I just learned how to add branches to linked documents (document trees).
Now I am trying to do the opposite, i.e., cut branches of document trees according to a lookup list by using a function.
Reproducible example:
library(tidyverse)
# list of document trees
df1 <- tibble(id_from=c(NA_character_,"111","222","333","444","444","aaa","bbb","x","x"),
id_to=c("111","222","333","444","aaa","bbb","x","ccc","x1","x1"),
level=c(0,1,2,3,4,4,5,5,6,6))
df2 <- tibble(id_from=c(NA_character_,"thank"),
id_to=c("thank","you"),
level=c(0,1))
tree_list <- list(df1,df2)
tree_list
#> [[1]]
#> # A tibble: 10 × 3
#> id_from id_to level
#> <chr> <chr> <dbl>
#> 1 <NA> 111 0
#> 2 111 222 1
#> 3 222 333 2
#> 4 333 444 3
#> 5 444 aaa 4
#> 6 444 bbb 4
#> 7 aaa x 5
#> 8 bbb ccc 5
#> 9 x x1 6
#> 10 x x1 6
#>
#> [[2]]
#> # A tibble: 2 × 3
#> id_from id_to level
#> <chr> <chr> <dbl>
#> 1 <NA> thank 0
#> 2 thank you 1
# lookup list, i.e. branches that I want to cut
cut1 <- tibble(id_from=c("444"),
id_to=c("aaa"))
cut2 <- tibble(id_from=c("thank"),
id_to=c("you"))
cut3 <- tibble(id_from=c("bbb"),
id_to=c("ccc"))
cut4 <- tibble(id_from=c("x"),
id_to=c("x1"))
cut_lookup <- list(cut1,cut2,cut3,cut4)
cut_lookup
#> [[1]]
#> # A tibble: 1 × 2
#> id_from id_to
#> <chr> <chr>
#> 1 444 aaa
#>
#> [[2]]
#> # A tibble: 1 × 2
#> id_from id_to
#> <chr> <chr>
#> 1 thank you
#>
#> [[3]]
#> # A tibble: 1 × 2
#> id_from to_id
#> <chr> <chr>
#> 1 bbb ccc
#>
#> [[4]]
#> # A tibble: 1 × 2
#> id_from id_to
#> <chr> <chr>
#> 1 x x1
Created on 2023-04-02 with reprex v2.0.2
Desired output:
#> [[1]]
#> # A tibble: 5 × 3
#> id_from id_to level
#> <chr> <chr> <dbl>
#> 1 <NA> 111 0
#> 2 111 222 1
#> 3 222 333 2
#> 4 333 444 3
#> 5 444 bbb 4
#>
#> [[2]]
#> # A tibble: 1 × 3
#> id_from id_to level
#> <chr> <chr> <dbl>
#> 1 <NA> thank 0
I tried the following, but I get errors:
# function to cut branches from a single tree
cut_tree <- function(tree, cuts) {
nodes_to_cut_table <- setNames(rep(TRUE, length(cuts$id_from)), cuts$id_from)

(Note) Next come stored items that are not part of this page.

import Summits.SmoothPoincare4.SmoothPoincare4.Theorems.SymplecticOrigamiFoldedSphereFoldExistencePfaffian
import Literature.Geometry.Kaehler.ManifoldFormsPullback
import Literature.Topology.FourManifolds.ClosedBallProofs

/-!
# Transport of folded symplectic forms along diffeomorphisms

Helper file for item `FoldedSphereFoldExistence` (route SymplecticOrigami): every clause of the
tree's `Literature.Geometry.Symplectic.IsFoldedForm` (Cannas da Silva–Guillemin–Pires 2010,
Def. 2.1: smooth, closed, embedded folding hypersurface = degeneracy locus, `ω ∧ ω ⋔ 0` via the
chart Pfaffian, maximal rank on the fold) is invariant under pulling back along a `C^∞`
diffeomorphism `Φ : M ≃ₘ M'` (`isFoldedForm_transport`). The only non-formal clause is the
transversality of the chart Pfaffian: in the chart at `x₀` the representative of `Φ^*s` is the
pull-back of the representative of `s` along the transition map `g` of `Φ`, so its Pfaffian is
`det(Dg) · Pf(s-rep ∘ g)` (`pfaffian_compContinuousLinearMap`), whose derivative at the centre is
`det(Dg) · Pf(s-rep)' ∘ Dg ≠ 0` because `Pf(s-rep)` vanishes at a fold point
(`pfaffian_eq_zero_of_degenerate`).
-/

noncomputable section

-- the prescribed namespace `Summit.<P>.<Sub>.…` duplicates `SmoothPoincare4` (P = Sub)
set_option linter.dupNamespace false

open scoped Manifold ContDiff Topology
open Set Function
open Literature.Geometry.Symplectic

namespace Summit.SmoothPoincare4.SmoothPoincare4.Theorems.FoldedSphereFoldExistence

/-! ## Transport of folded forms along diffeomorphisms -/

section Transport

open Literature.Geometry.Kaehler Filter

variable {M : Type*} [TopologicalSpace M] [ChartedSpace (EuclideanSpace ℝ (Fin 4)) M]
  {M' : Type*} [TopologicalSpace M'] [ChartedSpace (EuclideanSpace ℝ (Fin 4)) M']

/-- Evaluation of a pulled-back `2`-form on a pair of tangent vectors. [folklore] -/
theorem pullback_apply_two (f : M → M') (s : MForm (𝓡 4) M' ℝ 2) (x : M)
    (v w : TangentSpace (𝓡 4) x) :
    s.pullback (𝓡 4) f x ![v, w] =
      s (f x) ![mfderiv (𝓡 4) (𝓡 4) f x v, mfderiv (𝓡 4) (𝓡 4) f x w] := by
  rw [MForm.pullback_apply]
  congr 1
  funext i
  fin_cases i <;> rfl

/-- A product lemma: if `D` is continuous at `x`, `Q` is differentiable at `x` with `Q x = 0`,
then `D · Q` is differentiable at `x` with derivative `D x • Q'`. [folklore] -/
theorem hasFDerivAt_mul_of_continuousAt_of_eq_zero {F : Type*} [NormedAddCommGroup F]
    [NormedSpace ℝ F] {D Q : F → ℝ} {Q' : F →L[ℝ] ℝ} {x : F} (hD : ContinuousAt D x)
    (hQ : HasFDerivAt Q Q' x) (hQ0 : Q x = 0) :
    HasFDerivAt (fun y => D y * Q y) (D x • Q') x := by
  rw [hasFDerivAt_iff_isLittleO_nhds_zero] at hQ ⊢
  simp only [hQ0] at hQ
  -- `D(x+h) Q(x+h) - D x Q' h = D(x+h) (Q(x+h) - Q' h) + (D(x+h) - D x) Q' h`
  have hc : ContinuousAt (fun h => D (x + h)) 0 := by
    have : ContinuousAt D (x + 0) := by simpa using hD
    exact this.comp (continuousAt_const.add continuousAt_id)
  have h1 : (fun h => D (x + h) * (Q (x + h) - Q' h)) =o[𝓝 0] fun h => h := by
    have hDb : (fun h => D (x + h)) =O[𝓝 0] fun _ => (1 : ℝ) :=
      hc.norm.isBoundedUnder_le.isBigO_one ℝ
    have hQn : (fun h => Q (x + h) - Q' h) =o[𝓝 0] fun h => ‖h‖ :=
      Asymptotics.isLittleO_norm_right.2 (by simpa using hQ)
    have h := hDb.mul_isLittleO hQn
    exact Asymptotics.isLittleO_norm_right.1 (by simpa using h)
  have h2 : (fun h => (D (x + h) - D x) * Q' h) =o[𝓝 0] fun h => h := by
    have hD0 : Tendsto (fun h => D (x + h) - D x) (𝓝 0) (𝓝 0) := by
      have := hc.tendsto.sub_const (D x)
      simpa using this
    have hDo : (fun h => D (x + h) - D x) =o[𝓝 0] fun _ => (1 : ℝ) :=
      (Asymptotics.isLittleO_one_iff ℝ).2 hD0
    have hQ'O : (fun h => Q' h) =O[𝓝 0] fun h => ‖h‖ :=
      Asymptotics.isBigO_norm_right.2 (Q'.isBigO_id (𝓝 0))
    have h := hDo.mul_isBigO hQ'O
    exact Asymptotics.isLittleO_norm_right.1 (by simpa using h)
  have h3 := h1.add h2
  refine h3.congr' (Eventually.of_forall fun h => ?_) (Eventually.of_forall fun h => rfl)
  simp only [FunLike.coe_smul, Pi.smul_apply, smul_eq_mul, hQ0, mul_zero, sub_zero]
  ring

/-- The fold of a form pulled back along a diffeomorphism is the preimage of the fold.
[folklore] -/
theorem fold_pullback_diffeomorph (Φ : M ≃ₘ⟮𝓡 4, 𝓡 4⟯ M') (s : MForm (𝓡 4) M' ℝ 2) :
    fold (s.pullback (𝓡 4) Φ) = Φ ⁻¹' fold s := by
  have hn : (∞ : ℕ∞ω) ≠ 0 := by simp
  ext x
  set L := Φ.mfderivToContinuousLinearEquiv hn x with hL_def
  have hL : ∀ u, L u = mfderiv (𝓡 4) (𝓡 4) Φ x u := fun u => rfl
  simp only [mem_preimage, mem_fold_iff, pullback_apply_two, ← hL]
  constructor
  · rintro ⟨v, hv, hker⟩
    refine ⟨L v, fun h0 => hv (L.injective (h0.trans (map_zero L).symm)), fun w => ?_⟩
    have := hker (L.symm w)
    rwa [L.apply_symm_apply] at this
  · rintro ⟨v, hv, hker⟩
    refine ⟨L.symm v, fun h0 => hv ?_, fun w => ?_⟩
    · have := congrArg L h0
      rwa [L.apply_symm_apply, map_zero] at this
    · rw [L.apply_symm_apply]
      exact hker (L w)

variable [IsManifold (𝓡 4) ∞ M] [IsManifold (𝓡 4) ∞ M']

/-- The chart representative of a form at the centre of a chart at a fold point has vanishing
Pfaffian (it is the degenerate form read through the invertible chart differential). [folklore] -/
theorem pfaffian_inChart_self_eq_zero (s : MForm (𝓡 4) M ℝ 2) {x : M} (hx : x ∈ fold s) :
    pfaffian (s.inChart x (extChartAt (𝓡 4) x x)) = 0 := by
  obtain ⟨v, hv, hker⟩ := hx
  have hc : extChartAt (𝓡 4) x x ∈ (extChartAt (𝓡 4) x).target := mem_extChartAt_target x
  obtain ⟨L, hL⟩ := isInvertible_mfderivWithin_extChartAt_symm (I := 𝓡 4) hc
  have hsymm : (extChartAt (𝓡 4) x).symm (extChartAt (𝓡 4) x x) = x := extChartAt_to_inv x
  have hLw : ∀ u, mfderivWithin 𝓘(ℝ, EuclideanSpace ℝ (Fin 4)) (𝓡 4) (extChartAt (𝓡 4) x).symm (range (𝓡 4))
      (extChartAt (𝓡 4) x x) u = L u := fun u => by
    rw [← hL]
    rfl
  refine pfaffian_eq_zero_of_degenerate _ (v := L.symm v) ?_ fun w => ?_
  · intro h0
    exact hv ((L.apply_symm_apply v).symm.trans ((congrArg L h0).trans (map_zero L)))
  · rw [MForm.inChart_apply]
    have h2 : (fun i => mfderivWithin 𝓘(ℝ, EuclideanSpace ℝ (Fin 4)) (𝓡 4) (extChartAt (𝓡 4) x).symm (range (𝓡 4))
        (extChartAt (𝓡 4) x x) ((![L.symm v, w] : Fin 2 → EuclideanSpace ℝ (Fin 4)) i)) = ![v, L w] := by
      funext i
      fin_cases i
      · exact (hLw (L.symm v)).trans (L.apply_symm_apply v)
      · exact hLw w
    rw [h2]
    -- `s` is read at `(extChartAt x).symm (extChartAt x x) = x`
    have key : ∀ (y : M) (hy : y = x) (u : EuclideanSpace ℝ (Fin 4)), s y ![v, u] = 0 := by
      intro y hy u
      subst hy
      exact hker u
    exact key _ hsymm (L w)

/-- **Transport of a folded symplectic form along a diffeomorphism.** If `Φ : M ≃ₘ M'` is a
`C^∞` diffeomorphism and `s` is a folded form on `M'` with folding hypersurface `j : N ↪ M'`, then
`Φ^*s` is a folded form on `M` with folding hypersurface `Φ⁻¹ ∘ j`. (All clauses of Cannas da
Silva–Guillemin–Pires 2010, Def. 2.1 are diffeomorphism invariants; the chart Pfaffian of `Φ^*s`
at `x` is `det(Dg) · Pf(s-representative ∘ g)` for the transition map `g` of `Φ`.) [folklore] -/
theorem isFoldedForm_transport (Φ : M ≃ₘ⟮𝓡 4, 𝓡 4⟯ M') {s : MForm (𝓡 4) M' ℝ 2} {N : Type}
    [TopologicalSpace N] [ChartedSpace (EuclideanSpace ℝ (Fin 3)) N] {j : N → M'} (h : IsFoldedForm s N j) :
    IsFoldedForm (s.pullback (𝓡 4) Φ) N (Φ.symm ∘ j) := by
  have hn : (∞ : ℕ∞ω) ≠ 0 := by simp
  have hΦ : ContMDiff (𝓡 4) (𝓡 4) ∞ Φ := Φ.contMDiff
  refine ⟨?_, ?_, ?_, ?_, ?_, ?_⟩
  · -- smooth
    exact Literature.NumberTheory.Transcendental.isSmoothForm_pullback hΦ h.smooth
  · -- closed
    show mextDeriv (s.pullback (𝓡 4) Φ) = 0
    rw [Literature.NumberTheory.Transcendental.mextDeriv_pullback hΦ h.smooth]
    have h0 : mextDeriv s = 0 := h.closed
    rw [h0, MForm.pullback_zero]
  · -- embedding
    exact h.embedding.diffeomorph_comp Φ.symm
  · -- range
    rw [Set.range_comp, h.range_eq, Diffeomorph.symm_image_eq_preimage, fold_pullback_diffeomorph]
  · -- transverse
    intro x₀ hx₀
    have hx₀' : Φ x₀ ∈ fold s := by
      rw [fold_pullback_diffeomorph] at hx₀
      exact hx₀
    set c := extChartAt (𝓡 4) x₀ x₀ with hc_def
    set g : EuclideanSpace ℝ (Fin 4) → EuclideanSpace ℝ (Fin 4) := writtenInExtChartAt (𝓡 4) (𝓡 4) x₀ Φ with hg_def
    set β := s.inChart (Φ x₀) with hβ_def
    have hgc : g c = extChartAt (𝓡 4) (Φ x₀) (Φ x₀) := writtenInExtChartAt_apply_self Φ x₀
    have hΦx : ContMDiffAt (𝓡 4) (𝓡 4) ∞ Φ x₀ := hΦ x₀
    have hgs : ContDiffAt ℝ ∞ g c := by
      have h1 : ContDiffWithinAt ℝ ∞ g (range (𝓡 4)) c := (contMDiffAt_iff.1 hΦx).2
      rw [ModelWithCorners.range_eq_univ] at h1
      exact h1.contDiffAt Filter.univ_mem
    -- the chart representative of `Φ^*s` near the centre
    have hev0 := s.inChart_pullback_eventuallyEq (I := 𝓡 4) (I' := 𝓡 4) (x := x₀)
      (Eventually.of_forall fun z => (hΦ z).mdifferentiableAt hn)
    have hev : (fun y => pfaffian ((s.pullback (𝓡 4) Φ).inChart x₀ y)) =ᶠ[𝓝 c]
        fun y => LinearMap.det ((fderiv ℝ g y : (EuclideanSpace ℝ (Fin 4)) →L[ℝ] EuclideanSpace ℝ (Fin 4)) : (EuclideanSpace ℝ (Fin 4)) →ₗ[ℝ] EuclideanSpace ℝ (Fin 4)) *
          pfaffian (β (g y)) := by
      have hev1 : (s.pullback (𝓡 4) Φ).inChart x₀ =ᶠ[𝓝 c]
          fun y => (β (g y)).compContinuousLinearMap (fderiv ℝ g y) := by
        have h2 := hev0
        rw [ModelWithCorners.range_eq_univ, nhdsWithin_univ] at h2
        filter_upwards [h2] with y hy
        rw [hy, fderivWithin_univ]
      filter_upwards [hev1] with y hy
      rw [hy, pfaffian_compContinuousLinearMap]
    rw [hev.fderiv_eq]
    -- the factor `Pf(β ∘ g)` vanishes at `c` and has derivative `Pf(β)' ∘ Dg`
    set P : EuclideanSpace ℝ (Fin 4) → ℝ := fun z => pfaffian (β z) with hP_def
    have hP' : fderiv ℝ P (g c) ≠ 0 := by
      rw [hgc]
      exact h.transverse (Φ x₀) hx₀'
    have hPd : DifferentiableAt ℝ P (g c) := by
      by_contra hnd
      exact hP' (fderiv_zero_of_not_differentiableAt hnd)
    have hgd : DifferentiableAt ℝ g c := hgs.differentiableAt (by simp)
    have hQ : HasFDerivAt (fun y => P (g y)) ((fderiv ℝ P (g c)).comp (fderiv ℝ g c)) c :=
      hPd.hasFDerivAt.comp c hgd.hasFDerivAt
    have hQ0 : P (g c) = 0 := by
      simp only [hP_def, hβ_def, hgc]
      exact pfaffian_inChart_self_eq_zero s hx₀'
    -- the factor `det Dg` is continuous
    set D : EuclideanSpace ℝ (Fin 4) → ℝ := fun y =>
      LinearMap.det ((fderiv ℝ g y : (EuclideanSpace ℝ (Fin 4)) →L[ℝ] EuclideanSpace ℝ (Fin 4)) : (EuclideanSpace ℝ (Fin 4)) →ₗ[ℝ] EuclideanSpace ℝ (Fin 4)) with hD_def
    have hDc : ContinuousAt D c := by
      have h1 : ContinuousAt (fun y => fderiv ℝ g y) c :=
        (hgs.fderiv_right (m := ∞) (by simp)).continuousAt
      exact (ContinuousLinearMap.continuous_det.continuousAt).comp h1
    have hG : HasFDerivAt (fun y => D y * P (g y))
        (D c • (fderiv ℝ P (g c)).comp (fderiv ℝ g c)) c :=
      hasFDerivAt_mul_of_continuousAt_of_eq_zero hDc hQ hQ0
    rw [hG.fderiv]
    -- `det Dg(c) ≠ 0` and `Dg(c)` is onto: `Dg(c) = dΦ_{x₀}` is invertible
    have hmf : mfderiv (𝓡 4) (𝓡 4) Φ x₀ = fderiv ℝ g c := by
      rw [(hΦx.mdifferentiableAt hn).mfderiv, ModelWithCorners.range_eq_univ, fderivWithin_univ]
    set L := Φ.mfderivToContinuousLinearEquiv hn x₀ with hL_def
    have hL : (L : TangentSpace (𝓡 4) x₀ →L[ℝ] TangentSpace (𝓡 4) (Φ x₀)) = fderiv ℝ g c := by
      rw [← hmf]
      rfl
    have hLu : ∀ u, fderiv ℝ g c u = L u := fun u => by
      rw [← hL]
      rfl
    have hDc0 : D c ≠ 0 := by
      have hu := L.toLinearEquiv.isUnit_det'
      have h1 : LinearMap.det (L.toLinearEquiv : TangentSpace (𝓡 4) x₀ →ₗ[ℝ]
          TangentSpace (𝓡 4) (Φ x₀)) = D c := by
        simp only [hD_def, ← hL]
        rfl
      rw [h1] at hu
      exact hu.ne_zero
    intro hzero
    rw [smul_eq_zero] at hzero
    rcases hzero with h0 | h0
    · exact hDc0 h0
    · apply hP'
      ext u
      have h1 := congrArg (fun T : (EuclideanSpace ℝ (Fin 4)) →L[ℝ] ℝ => T (L.symm u)) h0
      simp only [ContinuousLinearMap.comp_apply, hLu, ContinuousLinearEquiv.apply_symm_apply]
        at h1
      simpa using h1
  · -- maximal rank
    intro n
    have hΦx : Φ (Φ.symm (j n)) = j n := Φ.apply_symm_apply (j n)
    set L := Φ.mfderivToContinuousLinearEquiv hn (Φ.symm (j n)) with hL_def
    have hL : ∀ u, L u = mfderiv (𝓡 4) (𝓡 4) Φ (Φ.symm (j n)) u := fun u => rfl
    -- the printed datum at `j n`, moved to the point `Φ (Φ⁻¹ (j n))`
    have hP : ∃ v : EuclideanSpace ℝ (Fin 4), (∀ w : EuclideanSpace ℝ (Fin 4), s (Φ (Φ.symm (j n))) ![v, w] = 0) ∧
        v ∉ range (mfderiv (𝓡 3) (𝓡 4) j n) := by
      rw [hΦx]
      exact h.maximalRank n
    obtain ⟨v, hker, hnot⟩ := hP
    refine ⟨L.symm v, fun w => ?_, ?_⟩
    · show s.pullback (𝓡 4) Φ (Φ.symm (j n)) ![L.symm v, w] = 0
      rw [pullback_apply_two, ← hL, ← hL, L.apply_symm_apply]
      exact hker (L w)
    · rintro ⟨u, hu⟩
      apply hnot
      have hΦj : MDifferentiableAt (𝓡 3) (𝓡 4) (Φ.symm ∘ j) n :=
        ((Φ.symm.contMDiff.comp h.embedding.contMDiff) n).mdifferentiableAt hn
      have h1 := mfderiv_comp n (Φ.mdifferentiable hn ((Φ.symm ∘ j) n)) hΦj
      have h2 : ((⇑Φ) ∘ (⇑Φ.symm ∘ j) : N → M') = j := funext fun m => Φ.apply_symm_apply (j m)
      rw [h2] at h1
      refine ⟨u, ?_⟩
      have h3 : mfderiv (𝓡 3) (𝓡 4) j n u = L (mfderiv (𝓡 3) (𝓡 4) (Φ.symm ∘ j) n u) :=
        congrArg (fun T => T u) h1
      exact h3.trans ((congrArg L hu).trans (L.apply_symm_apply v))

end Transport

end Summit.SmoothPoincare4.SmoothPoincare4.Theorems.FoldedSphereFoldExistence

end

nodes_to_cut <- unique(cuts$id_from)
tree %>%
filter(!id_from %in% nodes_to_cut) %>%
filter(!id_to %in% nodes_to_cut) %>%
filter(!id_from %in% nodes_to_cut_table) %>%
filter(!id_to %in% nodes_to_cut_table)
}
# function to apply cuts to a list of trees
cut_trees <- function(tree_list, cut_lookup) {
pmap(list(tree_list, cut_lookup), cut_tree)
}
# apply cuts to the example input
cut_trees <- cut_trees(tree_list, cut_lookup)
#> Error in `pmap()`:
#> ! Can't recycle `.l[[1]]` (size 2) to match `.l[[2]]` (size 4).
#> Backtrace:
#> ▆
#> 1. ├─global cut_trees(tree_list, cut_lookup)
#> 2. │ └─purrr::pmap(list(tree_list, cut_lookup), cut_tree)
#> 3. │ └─purrr:::pmap_("list", .l, .f, ..., .progress = .progress)
#> 4. │ └─vctrs::vec_size_common(!!!.l, .arg = ".l", .call = .purrr_error_call)
#> 5. └─vctrs::stop_incompatible_size(...)
#> 6. └─vctrs:::stop_incompatible(...)
#> 7. └─vctrs:::stop_vctrs(...)
#> 8. └─rlang::abort(message, class = c(class, "vctrs_error"), ..., call = call)
cut_trees
#> function(tree_list, cut_lookup) {
#> pmap(list(tree_list, cut_lookup), cut_tree)
#> }
Created on 2023-04-02 with reprex v2.0.2
UPDATE As discussed here; the items can merge. The items are temporally ordered (newest first), items only reference older items, they never reference a more recent item.
This solution uses the same get_tree() function from my answer to your previous post. Now it’s iterated over by cut_branches() to find branches in the data corresponding to the nodes in cut_lookup(). The identified branches are then removed using dplyr::anti_join().
library(dplyr)
library(purrr)
get_tree <- function(id, data) {
branch <- filter(data, id_from == id)
if (nrow(branch) == 0) return()
bind_rows(
branch,
map(branch$id_to, \(x) get_tree(x, data))
)
}
cut_branches <- function(data, lookups) {
nodes_to_cut <- bind_rows(lookups)
branches_to_cut <- nodes_to_cut %>%
pull(id_to) %>%
map(\(id) get_tree(id, data)) %>%
bind_rows(nodes_to_cut)
anti_join(data, branches_to_cut, join_by(id_from, id_to))
}
map(tree_list, \(x) cut_branches(x, lookups = cut_lookup))
Result:
[[1]]
# A tibble: 5 × 3
id_from id_to level
<chr> <chr> <dbl>
1 <NA> 111 0
2 111 222 1
3 222 333 2
4 333 444 3
5 444 bbb 4
[[2]]
# A tibble: 1 × 3
id_from id_to level
<chr> <chr> <dbl>
1 <NA> thank 0